→ The problem: Wherever a line of the listing holds the string "from", copy that line.

↓↓↓

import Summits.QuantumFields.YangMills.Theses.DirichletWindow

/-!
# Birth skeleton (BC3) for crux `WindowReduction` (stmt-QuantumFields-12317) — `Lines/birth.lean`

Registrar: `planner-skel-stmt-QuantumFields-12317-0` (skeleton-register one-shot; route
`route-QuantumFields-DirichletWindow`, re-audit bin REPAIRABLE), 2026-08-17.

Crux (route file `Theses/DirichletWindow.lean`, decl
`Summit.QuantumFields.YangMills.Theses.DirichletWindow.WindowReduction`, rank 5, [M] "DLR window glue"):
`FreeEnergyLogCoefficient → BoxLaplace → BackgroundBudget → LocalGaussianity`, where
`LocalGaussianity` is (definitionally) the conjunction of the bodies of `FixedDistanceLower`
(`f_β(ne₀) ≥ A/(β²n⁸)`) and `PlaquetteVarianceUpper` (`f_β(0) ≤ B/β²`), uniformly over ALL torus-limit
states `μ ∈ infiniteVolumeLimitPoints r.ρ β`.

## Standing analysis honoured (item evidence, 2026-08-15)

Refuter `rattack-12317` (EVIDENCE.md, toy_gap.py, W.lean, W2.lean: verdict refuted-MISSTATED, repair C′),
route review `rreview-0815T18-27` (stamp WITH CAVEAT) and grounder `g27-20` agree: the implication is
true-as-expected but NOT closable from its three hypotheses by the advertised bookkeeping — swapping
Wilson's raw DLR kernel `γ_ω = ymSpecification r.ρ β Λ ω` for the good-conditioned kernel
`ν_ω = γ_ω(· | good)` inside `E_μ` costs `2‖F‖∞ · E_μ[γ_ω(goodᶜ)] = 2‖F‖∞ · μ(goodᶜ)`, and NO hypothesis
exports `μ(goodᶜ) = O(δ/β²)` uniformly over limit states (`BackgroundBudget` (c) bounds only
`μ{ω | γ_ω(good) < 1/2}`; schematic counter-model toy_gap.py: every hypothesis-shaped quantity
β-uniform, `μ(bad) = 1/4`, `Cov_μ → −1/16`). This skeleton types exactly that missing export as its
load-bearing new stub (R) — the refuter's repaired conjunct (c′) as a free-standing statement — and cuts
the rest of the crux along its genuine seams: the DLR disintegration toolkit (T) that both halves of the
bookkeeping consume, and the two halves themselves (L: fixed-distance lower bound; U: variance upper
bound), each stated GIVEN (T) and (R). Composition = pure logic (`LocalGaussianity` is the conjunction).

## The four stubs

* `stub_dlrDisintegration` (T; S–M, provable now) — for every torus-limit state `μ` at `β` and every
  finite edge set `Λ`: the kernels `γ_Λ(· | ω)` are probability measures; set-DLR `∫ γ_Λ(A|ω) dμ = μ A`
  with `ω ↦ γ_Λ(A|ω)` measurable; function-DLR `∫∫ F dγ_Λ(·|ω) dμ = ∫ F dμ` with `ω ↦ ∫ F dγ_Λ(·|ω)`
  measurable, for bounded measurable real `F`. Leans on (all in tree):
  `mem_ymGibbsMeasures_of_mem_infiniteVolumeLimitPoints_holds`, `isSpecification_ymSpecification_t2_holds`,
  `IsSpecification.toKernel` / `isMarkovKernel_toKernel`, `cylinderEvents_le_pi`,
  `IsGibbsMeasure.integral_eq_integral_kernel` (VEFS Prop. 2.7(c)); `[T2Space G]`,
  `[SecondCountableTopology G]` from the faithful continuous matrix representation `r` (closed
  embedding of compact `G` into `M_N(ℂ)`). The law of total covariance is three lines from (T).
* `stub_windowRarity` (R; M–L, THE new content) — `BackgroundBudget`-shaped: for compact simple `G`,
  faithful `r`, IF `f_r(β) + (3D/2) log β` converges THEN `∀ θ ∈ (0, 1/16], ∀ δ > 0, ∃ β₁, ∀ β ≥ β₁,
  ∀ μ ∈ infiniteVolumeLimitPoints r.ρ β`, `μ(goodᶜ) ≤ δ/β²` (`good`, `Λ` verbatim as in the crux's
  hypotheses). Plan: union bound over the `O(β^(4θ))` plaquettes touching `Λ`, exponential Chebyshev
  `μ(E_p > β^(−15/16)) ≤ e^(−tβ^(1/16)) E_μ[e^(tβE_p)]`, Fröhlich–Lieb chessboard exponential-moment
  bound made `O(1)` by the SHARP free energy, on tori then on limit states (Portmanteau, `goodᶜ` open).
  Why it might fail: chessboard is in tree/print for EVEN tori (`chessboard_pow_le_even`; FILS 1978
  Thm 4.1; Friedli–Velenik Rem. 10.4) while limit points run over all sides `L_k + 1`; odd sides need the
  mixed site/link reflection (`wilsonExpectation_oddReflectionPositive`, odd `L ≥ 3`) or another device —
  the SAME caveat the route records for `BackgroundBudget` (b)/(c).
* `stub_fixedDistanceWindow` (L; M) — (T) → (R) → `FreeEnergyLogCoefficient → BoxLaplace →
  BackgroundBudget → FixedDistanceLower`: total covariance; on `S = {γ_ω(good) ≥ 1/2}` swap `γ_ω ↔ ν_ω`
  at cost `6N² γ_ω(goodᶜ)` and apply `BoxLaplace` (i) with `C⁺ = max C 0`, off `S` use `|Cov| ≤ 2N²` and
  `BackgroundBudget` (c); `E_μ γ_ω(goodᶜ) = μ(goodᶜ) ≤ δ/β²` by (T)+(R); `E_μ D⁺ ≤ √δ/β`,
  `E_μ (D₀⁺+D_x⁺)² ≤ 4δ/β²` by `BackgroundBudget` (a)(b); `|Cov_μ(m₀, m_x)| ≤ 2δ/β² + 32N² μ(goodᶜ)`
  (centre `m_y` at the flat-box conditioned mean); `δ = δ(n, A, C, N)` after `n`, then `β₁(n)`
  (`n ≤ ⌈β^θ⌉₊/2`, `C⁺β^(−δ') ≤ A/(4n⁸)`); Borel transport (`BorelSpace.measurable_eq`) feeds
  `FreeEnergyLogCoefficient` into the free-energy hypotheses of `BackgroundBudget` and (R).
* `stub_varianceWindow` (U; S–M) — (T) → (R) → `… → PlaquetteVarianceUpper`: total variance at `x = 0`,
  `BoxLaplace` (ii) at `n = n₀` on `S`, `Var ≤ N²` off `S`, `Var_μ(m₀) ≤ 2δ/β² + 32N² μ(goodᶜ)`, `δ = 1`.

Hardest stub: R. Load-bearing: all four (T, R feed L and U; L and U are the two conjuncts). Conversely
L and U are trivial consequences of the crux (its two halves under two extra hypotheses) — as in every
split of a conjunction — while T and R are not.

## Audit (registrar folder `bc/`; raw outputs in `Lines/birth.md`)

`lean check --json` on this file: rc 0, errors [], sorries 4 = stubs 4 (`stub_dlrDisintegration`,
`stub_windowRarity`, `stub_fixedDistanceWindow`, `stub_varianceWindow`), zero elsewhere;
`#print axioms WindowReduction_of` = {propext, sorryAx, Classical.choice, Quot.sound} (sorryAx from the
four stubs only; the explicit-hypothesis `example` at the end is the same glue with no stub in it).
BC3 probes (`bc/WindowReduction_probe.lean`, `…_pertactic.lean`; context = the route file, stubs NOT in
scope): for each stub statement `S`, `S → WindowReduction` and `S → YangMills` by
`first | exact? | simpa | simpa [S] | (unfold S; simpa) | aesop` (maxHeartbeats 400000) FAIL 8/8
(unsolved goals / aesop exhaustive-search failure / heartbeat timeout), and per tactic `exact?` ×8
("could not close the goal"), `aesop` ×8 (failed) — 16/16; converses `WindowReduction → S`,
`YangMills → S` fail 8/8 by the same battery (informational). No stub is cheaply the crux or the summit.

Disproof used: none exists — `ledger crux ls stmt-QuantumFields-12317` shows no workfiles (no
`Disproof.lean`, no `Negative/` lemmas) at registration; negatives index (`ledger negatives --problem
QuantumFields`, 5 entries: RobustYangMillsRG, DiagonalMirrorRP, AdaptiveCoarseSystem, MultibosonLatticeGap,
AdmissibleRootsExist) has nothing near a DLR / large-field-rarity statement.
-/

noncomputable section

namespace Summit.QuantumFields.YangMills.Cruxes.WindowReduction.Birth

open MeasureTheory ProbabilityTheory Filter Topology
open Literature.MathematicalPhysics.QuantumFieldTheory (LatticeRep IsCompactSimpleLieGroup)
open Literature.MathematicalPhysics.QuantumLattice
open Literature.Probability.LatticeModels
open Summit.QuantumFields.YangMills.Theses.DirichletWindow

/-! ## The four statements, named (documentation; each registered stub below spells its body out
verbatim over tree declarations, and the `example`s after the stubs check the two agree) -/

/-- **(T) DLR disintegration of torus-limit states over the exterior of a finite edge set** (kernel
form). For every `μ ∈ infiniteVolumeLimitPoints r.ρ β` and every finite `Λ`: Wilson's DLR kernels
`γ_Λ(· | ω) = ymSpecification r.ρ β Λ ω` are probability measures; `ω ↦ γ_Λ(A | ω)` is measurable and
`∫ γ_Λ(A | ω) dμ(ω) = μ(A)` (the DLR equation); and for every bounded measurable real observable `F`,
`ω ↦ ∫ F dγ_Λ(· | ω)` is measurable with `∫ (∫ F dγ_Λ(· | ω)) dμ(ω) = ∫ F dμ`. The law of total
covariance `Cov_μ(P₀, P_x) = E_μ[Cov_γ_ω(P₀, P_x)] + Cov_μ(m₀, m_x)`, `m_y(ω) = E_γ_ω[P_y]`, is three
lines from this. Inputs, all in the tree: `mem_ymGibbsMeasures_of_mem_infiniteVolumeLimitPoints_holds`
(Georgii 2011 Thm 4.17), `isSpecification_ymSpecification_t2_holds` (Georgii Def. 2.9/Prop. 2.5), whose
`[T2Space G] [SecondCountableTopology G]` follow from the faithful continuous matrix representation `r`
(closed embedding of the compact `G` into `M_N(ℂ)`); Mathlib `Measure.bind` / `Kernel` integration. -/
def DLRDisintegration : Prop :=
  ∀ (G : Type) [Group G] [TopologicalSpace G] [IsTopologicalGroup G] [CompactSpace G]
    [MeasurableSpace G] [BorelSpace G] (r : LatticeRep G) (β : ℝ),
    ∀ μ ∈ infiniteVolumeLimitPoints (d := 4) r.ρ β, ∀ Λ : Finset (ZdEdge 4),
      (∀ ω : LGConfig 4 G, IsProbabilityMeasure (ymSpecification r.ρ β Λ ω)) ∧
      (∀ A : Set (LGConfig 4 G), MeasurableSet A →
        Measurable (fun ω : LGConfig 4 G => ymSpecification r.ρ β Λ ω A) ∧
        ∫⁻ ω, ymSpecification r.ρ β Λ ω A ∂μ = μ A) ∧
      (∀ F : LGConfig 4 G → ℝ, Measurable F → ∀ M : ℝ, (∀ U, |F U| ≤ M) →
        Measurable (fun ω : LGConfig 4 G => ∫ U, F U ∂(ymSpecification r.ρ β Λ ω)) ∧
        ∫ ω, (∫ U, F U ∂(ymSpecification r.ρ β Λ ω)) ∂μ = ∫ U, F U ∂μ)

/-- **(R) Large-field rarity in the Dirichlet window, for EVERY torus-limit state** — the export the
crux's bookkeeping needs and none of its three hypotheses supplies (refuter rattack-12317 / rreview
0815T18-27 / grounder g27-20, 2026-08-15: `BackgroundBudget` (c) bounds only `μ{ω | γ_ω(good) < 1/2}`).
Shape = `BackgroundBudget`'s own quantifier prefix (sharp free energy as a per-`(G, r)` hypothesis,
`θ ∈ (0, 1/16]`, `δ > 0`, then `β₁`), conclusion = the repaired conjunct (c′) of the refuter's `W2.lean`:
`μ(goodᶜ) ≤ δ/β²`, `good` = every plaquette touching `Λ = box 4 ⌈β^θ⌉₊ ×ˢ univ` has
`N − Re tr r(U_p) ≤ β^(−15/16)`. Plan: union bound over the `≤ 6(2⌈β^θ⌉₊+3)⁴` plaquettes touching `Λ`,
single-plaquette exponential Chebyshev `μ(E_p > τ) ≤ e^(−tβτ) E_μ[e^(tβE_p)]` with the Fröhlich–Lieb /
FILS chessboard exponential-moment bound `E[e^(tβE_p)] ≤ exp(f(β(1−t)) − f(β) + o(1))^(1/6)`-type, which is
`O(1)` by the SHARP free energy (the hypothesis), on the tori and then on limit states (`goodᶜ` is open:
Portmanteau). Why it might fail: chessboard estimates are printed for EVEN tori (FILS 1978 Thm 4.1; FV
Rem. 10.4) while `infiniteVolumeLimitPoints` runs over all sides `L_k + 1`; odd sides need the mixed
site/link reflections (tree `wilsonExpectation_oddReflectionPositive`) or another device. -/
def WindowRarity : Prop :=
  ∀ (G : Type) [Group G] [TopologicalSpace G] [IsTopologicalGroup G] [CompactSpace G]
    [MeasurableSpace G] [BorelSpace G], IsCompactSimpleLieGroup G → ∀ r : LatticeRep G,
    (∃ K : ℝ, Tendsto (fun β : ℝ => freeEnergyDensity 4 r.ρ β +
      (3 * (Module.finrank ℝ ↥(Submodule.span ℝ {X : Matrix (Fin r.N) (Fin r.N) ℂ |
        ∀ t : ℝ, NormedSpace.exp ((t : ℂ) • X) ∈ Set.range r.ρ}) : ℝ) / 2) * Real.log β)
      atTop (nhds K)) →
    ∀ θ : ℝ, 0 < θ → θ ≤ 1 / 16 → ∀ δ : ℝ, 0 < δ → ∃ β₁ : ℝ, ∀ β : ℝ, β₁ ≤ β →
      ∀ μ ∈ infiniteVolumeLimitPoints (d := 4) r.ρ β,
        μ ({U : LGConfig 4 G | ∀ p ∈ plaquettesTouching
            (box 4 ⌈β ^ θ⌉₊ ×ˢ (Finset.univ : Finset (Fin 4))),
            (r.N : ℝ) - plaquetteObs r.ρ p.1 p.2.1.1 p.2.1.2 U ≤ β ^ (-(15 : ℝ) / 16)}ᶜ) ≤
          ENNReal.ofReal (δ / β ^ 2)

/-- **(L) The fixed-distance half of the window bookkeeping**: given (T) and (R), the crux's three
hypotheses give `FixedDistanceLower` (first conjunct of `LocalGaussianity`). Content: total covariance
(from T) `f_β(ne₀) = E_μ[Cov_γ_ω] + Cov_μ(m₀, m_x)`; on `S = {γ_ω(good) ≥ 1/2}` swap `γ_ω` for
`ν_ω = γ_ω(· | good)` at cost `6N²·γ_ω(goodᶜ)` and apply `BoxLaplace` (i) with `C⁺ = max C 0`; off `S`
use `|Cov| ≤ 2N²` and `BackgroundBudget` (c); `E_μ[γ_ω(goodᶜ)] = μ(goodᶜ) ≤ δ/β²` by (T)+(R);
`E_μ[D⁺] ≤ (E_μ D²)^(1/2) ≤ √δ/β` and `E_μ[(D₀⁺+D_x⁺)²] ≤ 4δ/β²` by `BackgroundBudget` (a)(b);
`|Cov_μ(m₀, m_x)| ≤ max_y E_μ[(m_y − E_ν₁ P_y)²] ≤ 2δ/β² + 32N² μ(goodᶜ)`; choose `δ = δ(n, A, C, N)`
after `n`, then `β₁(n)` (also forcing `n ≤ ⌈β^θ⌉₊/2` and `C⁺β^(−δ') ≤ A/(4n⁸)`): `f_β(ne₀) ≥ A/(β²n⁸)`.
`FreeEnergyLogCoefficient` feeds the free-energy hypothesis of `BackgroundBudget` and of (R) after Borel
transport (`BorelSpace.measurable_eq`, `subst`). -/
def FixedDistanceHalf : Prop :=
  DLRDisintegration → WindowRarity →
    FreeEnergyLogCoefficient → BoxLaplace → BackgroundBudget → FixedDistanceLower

↑↑↑

→ Task solution:
true-as-expected but NOT closable from its three hypotheses by the advertised bookkeeping — swapping
  `[SecondCountableTopology G]` from the faithful continuous matrix representation `r` (closed
  embedding of compact `G` into `M_N(ℂ)`). The law of total covariance is three lines from (T).
`#print axioms WindowReduction_of` = {propext, sorryAx, Classical.choice, Quot.sound} (sorryAx from the
lines from this. Inputs, all in the tree: `mem_ymGibbsMeasures_of_mem_infiniteVolumeLimitPoints_holds`
`[T2Space G] [SecondCountableTopology G]` follow from the faithful continuous matrix representation `r`
(from T) `f_β(ne₀) = E_μ[Cov_γ_ω] + Cov_μ(m₀, m_x)`; on `S = {γ_ω(good) ≥ 1/2}` swap `γ_ω` for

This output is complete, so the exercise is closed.